Nueva cárcel en Copiapó toma forma en el desierto

El Gobierno presentó el diseño base del Complejo Penitenciario “El Arenal”, una megaobra de US$300 millones que albergará a 2.160 internos en el desierto de Atacama y que promete modernizar la infraestructura carcelaria y reforzar la seguridad.
El futuro de la infraestructura penitenciaria en Atacama comenzó a delinearse con la presentación oficial del proyecto base del nuevo Complejo Penitenciario “El Arenal”, una cárcel de alta capacidad que se construirá a 40 kilómetros de Copiapó, en pleno desierto.
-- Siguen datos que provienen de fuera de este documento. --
/-!
# `BalabanUV.Beta.D1BFx.NeedleProjNdlRow` — road «BF-x» for binder row D1, slot (K), END row `hGrp gN`, «GN-33 ∕ PN»: THE `projPiece ⊗ ndlPiece` CELL OF THE
# GLUON NEEDLE ROW T₃ IS n-UNIFORM — `|cellSum n a (projPiece n a) (ndlPiece n a (cQ n)) μ ν| ≤ C_PN` for every `n ≥ 1`, ONE `C_PN = C(a, cQ₀) ≥ 0`, modulo
# [B5, Prop. 1.2] ∧ [B5, (1.126)–(1.127)] BY NAME and `|cQ n| ≤ cQ₀` (P13) — the hypothesis `hpn` of `GluonNeedleGlue.h₃_of_cells`; the needle now sits at the
# BASE bond `(b, ν)`, so the census is paid at the BASE AVERAGE (an3-g57 `N36-SPLIT.v1.md` §3′ (4) R1⊗R3: «`k·n^{λ−6}` ⇒ × `n⁶` × `n^{−λ}` (R3 at the base): n⁰»)

HONEST DEPENDENCY (cell records, verbatim): «continuum YM on T⁴ ⇐ BetaPertH ∧ nine spine estimates (0/9 proved); BetaPertH ⇐ (D1) ∧ (D4) ∧
CAP+tail; G-an2-4 gates asym, D1 and NE2/3/4.»  HONEST FRAMING (cell contract, verbatim): «discharging `BetaPertH` makes Bałaban's UV stability
UNCONDITIONAL — a real constructive-QFT result; it is NOT the continuum limit and NOT the Clay problem.»  THIS MODULE DISCHARGES NOTHING of the
wall: [folklore] lattice bookkeeping BY NAME over `NeedleNdlProjRow.abs_ndlProj_word_le` (this seat, p266200) through leaf-03's `FineHessianSectors.biBubbleTable_transpose`,
the owner's column letters `NeedleColumnLetters` (p264178) and word shape `NeedleNdlShape`, this seat's needle letters `NeedleNdlProjLetters` (p265489), gan24-leaf-05-g41's
bond marginal `NeedleBondMarginal.sum_bond_abs_qJet_le` (M7) and `NeedleGhostBubble2Row.tsum_weight_le_of_blockDecay_mass`, leaf-04-g8's `NeedleGhostTadpoleRowSharp.blk_resSite`,
leaf-04-g9's `LatticeHLSProfiles.sum_pow_mul_exp_div_nrm_pow_free_scale_le` ∕ `LatticeHLSPairing.abs_fullSum_le_of_abs_sum_le`, and `GluonNeedleGlue.cellSum_def`.
No `def`, no `def … : Prop`, nothing cited, 0 sorry; the printed statements are HYPOTHESES by name.  Root-level binders hW ∕ hR-sockets ∕ hSX-socket ∕ D1Tel ∕ D1Rep — 0
discharged; (K) NOT closed (T₃: 3∕9 cells with PP p261786, NP p266200; T₁∕T₂ 0∕6); NOT D1, NOT `BetaPertH`, NOT continuum, NOT Clay.

ABSOLUTE RULE (cell charter, verbatim): «No internally-minted statement may enter as a cited fact. Every hypothesis is either kernel-proved in
this package or a verbatim quotation of a PUBLISHED theorem with page reference. The manuscript(s) under audit are NOT citable for their own
disputed steps — they are the thing under adjudication; programme-internal (2001/route/tribunal) claims are never citable.»

WHY (owner claim table «GN-CELLS» = `HOME/b2b-balaban-beta-d1-p2/GLUON-NEEDLE-ROWS.md` v0.2, cell PN; MINE journal 2026-08-21T11:09Z l.30690 «then PN by the mirror»;
RULING ρ-g10-7 l.30753).  The `proj ⊗ ndl` word at `(b+w, b)` is, by the cyclicity of the trace (`biBubbleTable_transpose`), the `ndl ⊗ proj` word at `(b, b+w)` with
the indices exchanged, so the NP pointwise bound applies verbatim with the NEEDLE AT THE BASE bond `b`: `|word(b,w)| ≤ ½e^{δ}·e^{−δD}·Σ_{s∈B(blk b)}|qJet_b s|·
(A₀ + B₀·e^{−(ε₀∕n)‖b+w−s‖}∕nrm(b+w−s))`, `A₀ = (K₅+K₆)KGC ≍ n⁻³`, `B₀ = (K₃+K₄)KΦ ≍ n⁻²`.  The base needle weight `q_b = Σ_s|qJet_b s|` no longer sits under the
`w`-sum: the weighted `w`-sums are `Σ_w|w_μw_ν|e^{−δD} ≍ n⁶` (unit block mass) and `Σ_w|w_μw_ν|·e^{−(ε₀∕n)‖b+w−s‖}∕nrm(b+w−s) ≤ 2c₂n⁵ + 2n²c₀n³` (`|w|² ≤ 2‖b+w−s‖² + 2n²`
inside the base block), so ONE base site costs `q_b·n³·G₀` — NOT n-uniform by itself (a level-3 needle bond has `q_b ≍ 1`); the base AVERAGE pays: over the residue
sites of the root block `Σ_{b} q_b ≤ n⁴·(n−1)n⁻⁴` (M7), hence `n⁻⁴·n³·G₀·(n−1) ≤ G₀`: n⁰ with NO cancellation — the «× n^{−λ}» of §3′ (4) for the R3-at-the-base placement,
realised by the bond marginal instead of a level census.

CONTENT (`a > 0`, `n ≥ 1`).
* §1 [folklore] **`abs_projNdl_word_le`** — the pointwise bound from ABSTRACT letters (= `NeedleNdlProjRow.abs_ndlProj_word_le` at `(ν, μ, b+w, −w)` after `biBubbleTable_transpose`).
* §2 [folklore] `abs_weight_le_of_mem_B` (`|w_μw_ν| ≤ 2‖b+w−s‖∞² + 2n²` for `s ∈ B(blk b)`), **`abs_fullSum_projNdl_le`** — the (1.22) sum at one base site from abstract letters:
  `|fullSum_b| ≤ q_b·(½e^{δ})·((K₅+K₆)KGC·(n²((1+4∕δ)²(n⁴K₄(δ∕2)))) + (K₃+K₄)KΦ·(2c₂n⁵ + 2n²c₀n³))`.
* §3 [folklore] `sum_resSite_needle_weight_le` (THE BASE-AVERAGE CENSUS `Σ_{b∈image resSite}Σ_{s∈B(blk b)}|qJet_b s| ≤ n − 1`), **`exists_projNdl_row_le`** —
  `∃ C ≥ 0, ∀ n [NeZero n], |cellSum n a (projPiece n a) (ndlPiece n a (cQ n)) μ ν| ≤ C` modulo `h12`∕`h126` and `hcQ` (letters instantiated as in NP; `G_n = n³·G₀` by `field_simp`;
  `n⁻⁴·n³·G₀·(n−1) = ((n−1)∕n)·G₀ ≤ G₀`).
NOT HERE (honest): the dipole cells (NK∕KN∕KK∕PK∕KP), NN; T₁∕T₂; the `h₃` glue (owner).
Unit `b2b-balaban-beta-d1-formalise-leaf-01` (gen 15), D1 formalisation swarm LEAF PROVER 01 on cross-road kernel duty; `LEAVES-BFx.md` row (N) «GN-33∕PN».
-/

noncomputable section

namespace Summit.QuantumFields.BalabanUV.Beta.D1BFx.NeedleProjNdlRow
La iniciativa, anunciada por autoridades de Gobierno el pasado 9 de diciembre, representa una inversión de 300 millones de dólares y busca dar respuesta al déficit de plazas penitenciarias y a la necesidad de fortalecer la seguridad en el sistema carcelario nacional.
El ministro de Justicia y Derechos Humanos, Jaime Gajardo, destacó que el proyecto constituye “un paso significativo en la ejecución de una obra largamente anhelada por la región de Atacama”, aludiendo a años de diagnósticos que apuntaban a la urgencia de modernizar la capacidad penal del norte del país.
El recinto se levantará en un terreno fiscal ubicado 40 kilómetros al norponiente de Copiapó y contempla más de 76 mil metros cuadrados construidos. La cárcel tendrá capacidad para 2.160 internos y considerará 15 módulos de reclusión, además de servicios esenciales como alimentación, salud, apoyo a la reinserción social y un robusto diseño de infraestructura interna.
Entre sus características, el proyecto incorpora una unidad de salud penal, una escuela para personas privadas de libertad, talleres industriales, áreas deportivas, una central de producción de alimentos y sistemas de sostenibilidad, como generación fotovoltaica y tratamiento de aguas. También se proyectan áreas administrativas y condiciones mejoradas para los funcionarios, incluyendo cerca de 600 gendarmes que trabajarán en el recinto.
La megaobra fue adjudicada a la Constructora San José, empresa que actualmente opera otros centros penitenciarios del país. La ministra de Obras Públicas, Jessica López, reafirmó la confianza en la compañía: “Tenemos plena certeza sobre su experiencia y desempeño, considerando que ya administra una cárcel en Talca”.
Según el cronograma, las obras comenzarán en 2028 y finalizarán en 2031, tras lo cual comenzará a operar la concesión, que tendrá una duración de 20 años. Durante la etapa de construcción, se estima que se generarán alrededor de 500 empleos mensuales, dinamizando la economía local y aportando nuevos puestos de trabajo en la región.
El proyecto “El Arenal” promete convertirse en uno de los recintos penitenciarios más modernos del país y un hito en la infraestructura pública del norte de Chile.